[Records from a dataset]
import Summits.CriticalPhenomena.PercolationContinuityZ3.Theorems.PercNearOneGluingNoHeavyPcintKernZ6B4Defs
import HarnessLib

/-!
# PCINT lane, kernel check 4/4 of the B3r window certificate `d = 6`, memory 4 (3-step windows, 1728 codes): codes `1296 ≤ c < 1728`

Cell `prim-pcint`, seat `prim-pcint-2` (gen 2).  Collatz–Wielandt rows `10^5 · row ≤ 99999 · DEN · v` for the window codes in
`[1296, 1728)`, by `decide +kernel` in chunks of `108` codes (natural-number arithmetic only; `maxHeartbeats 0`).
Does NOT build on p205010.
-/

namespace Summit.CriticalPhenomena.PercolationContinuityZ3.Theorems.Pcint.Z6B4

set_option maxHeartbeats 0 in
/-- Rows `1296 ≤ c < 1404` of the certificate hold. [folklore] -/
theorem chk_1296_1404 : chk 1296 1404 = true := by decide +kernel

set_option maxHeartbeats 0 in
/-- Rows `1404 ≤ c < 1512` of the certificate hold. [folklore] -/
theorem chk_1404_1512 : chk 1404 1512 = true := by decide +kernel

set_option maxHeartbeats 0 in
/-- Rows `1512 ≤ c < 1620` of the certificate hold. [folklore] -/
theorem chk_1512_1620 : chk 1512 1620 = true := by decide +kernel

set_option maxHeartbeats 0 in
/-- Rows `1620 ≤ c < 1728` of the certificate hold. [folklore] -/
theorem chk_1620_1728 : chk 1620 1728 = true := by decide +kernel

/-- Rows `1296 ≤ c < 1728` of the certificate hold. [folklore] -/
theorem chkFile_4 : chk 1296 1728 = true :=
  chk_split (chk_split (chk_split chk_1296_1404 chk_1404_1512) chk_1512_1620) chk_1620_1728

end Summit.CriticalPhenomena.PercolationContinuityZ3.Theorems.Pcint.Z6B4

▶ Problem requirements
Within the entries, find each line holding the string "Theorems". Reply with how many there are, as a number alone.

▶ Output below
3